Jack Campin: You've been to Sakhalin?
Many times. I spent at least 3 months a year there from 2012 to 2016, sometimes more. Strangely, I liked it (most expats there "endure" it) and hope to get back there some day (next year's looking possible!). I went out of my way to learn Russian, and not to get caught up in the expat community there, so spent most of my time with Russians. This meant that I got out and about a lot more than most foreigners working there.
The bar staff in my local said, in 2012: "You already speak better Russian, after 3 months, than some of the people who've been here 5 years" which I took as a great compliment. They weren't so impressed with my enthusiastic learning of Russian slang from my "Dirty Russian" book...."You want to watch where you say those things and who to....some of them could get you beaten up if you say them to the wrong person".
I met a few Nivkh up near Nogliki, but they're now a tiny minority (less than 1% of Sakhalin's population). Only about 10% of those speak Nivkh fluently, and I've never seen it written, so can't comment on the vodka bottle. I don't recall a lot of "Pts" in the bit of spoken Nivkh I've heard.
The only Russian I can come up with is if the name was phonetically chyoug dush, rather than chugdush, which would make it "iron shower".
A couple of years ago a woman started at my fitness class in UK. I asked where she was from (as she sounded Russian to me) and she said "Eastern Europe". "Where?"...."Karelia"...."Finnish Karelia or Russian Karelia?". She was astonished that I even knew of Karelia, never mind that it spanned two countries.
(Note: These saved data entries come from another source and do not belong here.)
/-! ### Cauchy's theorem on the rectangle `[σ_L, κ] × [−T, T]` -/

/-- **Moving the segment `[κ − iT, κ + iT]` to `Re s = σ_L`**, `σ_L ≥ 1 − c/(2(λ + log(T+4)))`:
if `Θ` is holomorphic on `U_{λ,c}` and integrable on `Re s = κ`, its line integral equals the two
tails, plus the integral over the left side, plus `i` times (bottom minus top) (Cauchy–Goursat,
Mathlib's `integral_boundary_rect_eq_zero_of_differentiableOn`).
[cite: MontgomeryVaughan2007, §11.3 (proof of Theorem 11.16)] -/
theorem integral_line_eq {Θ : ℂ → ℂ} (hlam : 0 ≤ lam) (hc : 0 < c)
    (hΘ : DifferentiableOn ℂ Θ U[lam, c])
    {κ σL T : ℝ} (hT : 0 < T) (hσLκ : σL ≤ κ)
    (hσL : 1 - c / (2 * (lam + Real.log (T + 4))) ≤ σL)
    (hint : Integrable fun t : ℝ ↦ Θ (κ + t * I)) :
    ∫ t : ℝ, Θ (κ + t * I) =
      (∫ t in Iic (-T), Θ (κ + t * I)) + (∫ t in Ioi T, Θ (κ + t * I)) +
      (∫ t in (-T)..T, Θ ((σL : ℂ) + t * I)) +
      I * (∫ u in σL..κ, Θ (u + (-T) * I)) - I * (∫ u in σL..κ, Θ (u + T * I)) := by
  have hsplit1 := integral_Iic_add_Ioi (b := -T) hint.integrableOn hint.integrableOn
  have hsplit2 := integral_interval_add_Ioi (a := -T) (b := T) hint.integrableOn hint.integrableOn
  have hdiff : DifferentiableOn ℂ Θ (uIcc σL κ ×ℂ uIcc (-T) T) := by
    intro s hs
    rw [uIcc_of_le hσLκ, uIcc_of_le (by linarith : -T ≤ T)] at hs
    obtain ⟨⟨hre1, _⟩, him1, him2⟩ := hs
    have hsz : s ∈ U[lam, c] := mem_region_of_rect hlam hc (hσL.trans hre1)
      (abs_le.2 ⟨him1, him2⟩)
    exact (hΘ.differentiableAt ((isOpen_region hlam c).mem_nhds hsz)).differentiableWithinAt
  have H := Complex.integral_boundary_rect_eq_zero_of_differentiableOn Θ ⟨σL, -T⟩ ⟨κ, T⟩ hdiff
  dsimp only at H
  simp only [smul_eq_mul, ofReal_neg, neg_mul] at H ⊢
  have key : (∫ y : ℝ in (-T)..T, Θ (κ + y * I)) =
      (∫ y : ℝ in (-T)..T, Θ ((σL : ℂ) + y * I)) +
        I * (∫ u : ℝ in σL..κ, Θ (u + -(T * I))) -
        I * (∫ u : ℝ in σL..κ, Θ (u + T * I)) := by
    have hI : I * I = -1 := I_mul_I
    linear_combination (-I) * H +
      ((∫ y : ℝ in (-T)..T, Θ (κ + y * I)) -
        (∫ y : ℝ in (-T)..T, Θ ((σL : ℂ) + y * I))) * hI
  rw [← hsplit1, ← hsplit2, key]
  ring
/-- `|M⟩ = (|0⁴⟩ + |1⁴⟩)/√2`. [cite: CudbyStrelchuk2023, §6 Def. 7] -/
theorem magicM_eq_sum :
    magicM = ((Real.sqrt 2 : ℂ)⁻¹) • (basisState (fun _ : Fin 4 => false) + basisState (fun _ => true)) := by
  classical
  have hft : (fun _ : Fin 4 => false) ≠ (fun _ : Fin 4 => true) := fun h => by
    simpa using congrFun h 0
  funext x
  rw [magicM_apply]
  simp only [Pi.smul_apply, Pi.add_apply, basisState_apply, smul_eq_mul]
  by_cases h : ∀ i : Fin 4, x i = x 0
  · rw [if_pos h]
    have hx : x = fun _ => x 0 := funext h
    rw [hx]
    cases x 0
    · rw [if_pos rfl, if_neg hft]; ring
    · rw [if_neg (Ne.symm hft), if_pos rfl]; ring
  · rw [if_neg h]
    have h0 : x ≠ fun _ => false := fun hx => h fun i => by rw [hx]
    have h1 : x ≠ fun _ => true := fun hx => h fun i => by rw [hx]
    rw [if_neg h0, if_neg h1]; ring

/-! #### Combinatorics of the Hamming-1 neighbours of the corners (decided by the kernel) -/

theorem flipAt_blockString_zero_eq (i : Fin 4) (j k : Fin (2 * 4))
    (h : flipAt (blockString 0) k = flipAt (blockString i) j) : i = 0 := by
  revert i j k; decide

theorem flipAt_blockString_three_eq (i : Fin 4) (j k : Fin (2 * 4))
    (h : flipAt (blockString 3) k = flipAt (blockString i) j) : i = 3 := by
  revert i j k; decide

theorem flipAt_const_false_ne_true (j k : Fin 4) :
    flipAt (fun _ : Fin 4 => false) k ≠ flipAt (fun _ : Fin 4 => true) j := by
  revert j k; decide

/-! #### `|M⟩^{⊗2}` and `|M⟩` have trivial annihilator -/

theorem rowOp_mulVec_magicMPow_two (A : Fin (2 * 4) × Bool → ℂ) :
    rowOp A *ᵥ magicMPow 2 =
      (((Real.sqrt 2 : ℂ)⁻¹) ^ 2) • ∑ i : Fin 4, rowOp A *ᵥ basisState (blockString i) := by
  rw [magicMPow_two_eq_sum, Matrix.mulVec_smul, Matrix.mulVec_sum]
She said she was from a nomadic family and had spent her youth travelling and herding reindeer. I asked if she was Sami: "not exactly"...."Samoyed then?". Again she was astonished that I even knew the word.
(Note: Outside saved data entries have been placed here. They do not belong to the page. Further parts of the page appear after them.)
import Summits.BirchSwinnertonDyer.BirchSwinnertonDyer.Theorems.ManinLocalTwoThreeTameCellLocalTwoTorsionHolds
import Literature.NumberTheory.EllipticCurves.NeronComponentIndexTypeIVProofs
import Literature.NumberTheory.DiophantineGeometry.TateAlgorithmEvalProofs
import Literature.NumberTheory.DiophantineGeometry.TateAlgorithmExitMinimalityProofs
import Literature.NumberTheory.DiophantineGeometry.TateAlgorithmIstarEvalProofs
import Literature.NumberTheory.DiophantineGeometry.TateAlgorithmInvarianceProofs
import Literature.NumberTheory.DiophantineGeometry.ConductorRingOfIntegersProofs
import Literature.NumberTheory.DiophantineGeometry.TameAdditiveTypesAtTwoProofs
import Literature.NumberTheory.EllipticCurves.QuadraticTwistJInvariantProofs
import Literature.NumberTheory.EllipticCurves.QuadraticTwistPadicReduction
import Literature.NumberTheory.EllipticCurves.TamagawaSubgroupProofs
import Literature.NumberTheory.EllipticCurves.QuadraticTwistLocalDataAtTwoPadicGlueProofs
import HarnessLib

/-!
# S-an-58 IS A THEOREM: `f₂(W) = 2 ⟹ f₂(W ⊗ χ₋₄) = 4` — the `χ₋₄`-twist of a TAME additive curve at `2` (Kodaira IV / IV*) is of
# type II / I₀* with the same `ord₂ Δ` (Barrios–Roy–Sahajpal–Tallana–Tobin–Wiersema 2025, Thm. 5.1, rows IV / IV*, `d ≡ 3 (4)`),
# by Tate's algorithm over `ℤ₂` (route `ManinLocalTwoThree`, crux C2 `ManinOddAtFour` stmt-BirchSwinnertonDyer-22967; cell bsd-f2-manin,
# an g32 MEMO-an §75.8 row S-an-58 `NegOneTwistConductorFourMul` = the print input of S-an-57 / «C2|_{8∣N} ⟹ C2|_{4∥N}»; p2 gen 13)

* §1 `ℤ₂` bookkeeping (a unit is `1 + 2κ`; `1 + 2x` is a unit; `2 = ϖ·ε` is the tree's `TwistGoodTwo.exists_isUnit_two_eq_uniformizer_mul_padicInt`).
* §2 **IV* ↦ I₀***: from the tree's `IV*`-normal form `[2α, 4α₂, 4α₃, 8α₄, 16α₆]` (`α₃ ∈ ℤ₂ˣ`, `exists_IVstarNormalForm_padicInt`) the
  twist is `T = [0, −(α²+4α₂), 0, 8α₄+4αα₃, −(4α₃²+16α₆)]`; `(1,0,α,2) • T` passes Step 6 (`2 ∣ a₁,a₂`, `4 ∣ a₃,a₄`, `8 ∣ a₆`,
  cubic `X³ + pX² + r`, `r ≠ 0`, discriminant `−27r² ≠ 0` in characteristic 2) — `kodairaSymbolOfMinimal_negTwist_IVstar`.
* §3 **IV ↦ II**: from the `IV`-normal form `[2α, 2α₂, 2α₃, 4α₄, 4α₆]` (`α₃ ∈ ℤ₂ˣ`, `LocalIndex.exists_smul_of_kodairaSymbolOfMinimal_eq_IV`)
  the twist is `T = [0, −(α²+2α₂), 0, 4α₄+2αα₃, −(α₃²+4α₆)]`; `(1,0,0,1) • T` exits at Step 3 (`2 ∥ a₆`) — `kodairaSymbolOfMinimal_negTwist_IV`.
* §4 assembly `conductorExponent_quadraticTwist_negOne_eq_four_of_eq_two`: IV/IV* at `2` (`kodairaSymbolAt_of_conductorExponent_eq_two_two`),
  read over `ℤ₂` (`kodairaSymbolAt_eq_padic`, `ordMinimalDiscriminant_eq_padic`), twist transported along the total change of variables
  (`map_quadraticTwist`, `quadraticTwist_smul`), exit models are minimal (`isMinimal_baseChange_of_kodairaSymbolOfMinimal_ne_I_zero`) so
  `kodairaSymbol` / `ord Δ_min` are read on them, and Ogg's formula (`conductorExponent_eq_padic`): `f = 8+1−5 = 4+1−1 = 4`.  Also the
  any-place form `…_eq_two'` and the conductor-norm form `padicValNat_two_conductorNorm_quadraticTwist_negOne_of_eq_two` (`v₂(N)=2 ⟹ v₂(N′)=4`).

HONEST FRAMING: a local theorem in print, now kernel-checked; it discharges the print input S-an-58 of an's S-an-57.  Nothing about BSD or
Manin's conjecture is proved; C2 OPEN. [cite: BarriosEtAl2025, Thm. 5.1 (arXiv:2501.03209 pp. 15–16), rows IV / IV*]
[cite: SilvermanATAEC1994, IV.9.4 (Steps 1–6) and IV.11.1]
-/


set_option autoImplicit false
-- lint-debt: the directory name repeats the summit name (sibling precedent `ManinLocalTwoThreeTameCellLocalTwoTorsionHolds.lean`)
set_option linter.dupNamespace false

noncomputable section

open scoped Classical
open Polynomial IsLocalRing WeierstrassCurve
open IsDiscreteValuationRing hiding maximalIdeal
open Literature.NumberTheory.DiophantineGeometry Literature.NumberTheory.DiophantineGeometry.TateAlgorithm

namespace Summit.BirchSwinnertonDyer.BirchSwinnertonDyer.Theorems.ManinLocalTwoThree

/-! ## §1 `ℤ₂` bookkeeping -/

/-- A unit of `ℤ₂` is `1 + 2κ`. [folklore] -/
theorem exists_eq_one_add_two_mul_of_isUnit_padicInt {u : ℤ_[2]} (hu : IsUnit u) : ∃ κ : ℤ_[2], u = 1 + 2 * κ := by
  have h1 : PadicInt.toZMod (p := 2) (u - 1) = 0 := by
    rw [map_sub, toZMod_eq_one_of_isUnit hu, map_one, sub_self]
  have hm : u - 1 ∈ IsLocalRing.maximalIdeal ℤ_[2] := by
    rw [← PadicInt.ker_toZMod]; exact h1
  rw [PadicInt.maximalIdeal_eq_span_p, Ideal.mem_span_singleton'] at hm
  obtain ⟨κ, hκ⟩ := hm
  refine ⟨κ, ?_⟩
  have : (↑(2 : ℕ) : ℤ_[2]) = 2 := by norm_num
  rw [this] at hκ
  linear_combination -hκ

/-- `1 + 2x` is a unit of `ℤ₂`. [folklore] -/
theorem isUnit_one_add_two_mul_padicInt (x : ℤ_[2]) : IsUnit (1 + 2 * x) := by
  by_contra h
  have hm : 1 + 2 * x ∈ IsLocalRing.maximalIdeal ℤ_[2] := (IsLocalRing.mem_maximalIdeal _).mpr h
  have h2 : (2 : ℤ_[2]) ∈ IsLocalRing.maximalIdeal ℤ_[2] := by
    rw [PadicInt.maximalIdeal_eq_span_p]; exact_mod_cast Ideal.mem_span_singleton_self (2 : ℤ_[2])
  have h1 : (1 : ℤ_[2]) ∈ IsLocalRing.maximalIdeal ℤ_[2] := by
    have := Ideal.sub_mem _ hm (Ideal.mul_mem_right x _ h2)
    rwa [add_sub_cancel_right] at this
  exact (IsLocalRing.maximalIdeal.isMaximal ℤ_[2]).ne_top (Ideal.eq_top_of_isUnit_mem _ h1 isUnit_one)

/-- In the residue field of `ℤ₂`: `(2 : k) = 0`. [folklore] -/
theorem two_eq_zero_residueField_padicInt : (2 : IsLocalRing.ResidueField ℤ_[2]) = 0 := by
  rw [← map_ofNat (IsLocalRing.residue ℤ_[2]) 2, IsLocalRing.residue_eq_zero_iff, PadicInt.maximalIdeal_eq_span_p]
  exact_mod_cast Ideal.mem_span_singleton_self (2 : ℤ_[2])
Further talking elicited that she'd been to Sakhalin, too: "so do you have Nivkh relatives?" ....cue complete astonishment....."How the hell do you know about Nivkh people?"
She was a real mix, with indeterminate proportions of Sami, Samoyed and Nivkh ancestry. She only spoke Russian, though, with just the odd few words of various north Russian native languages. I try to rub some of the rust off my Russian on the odd occasion I see her now.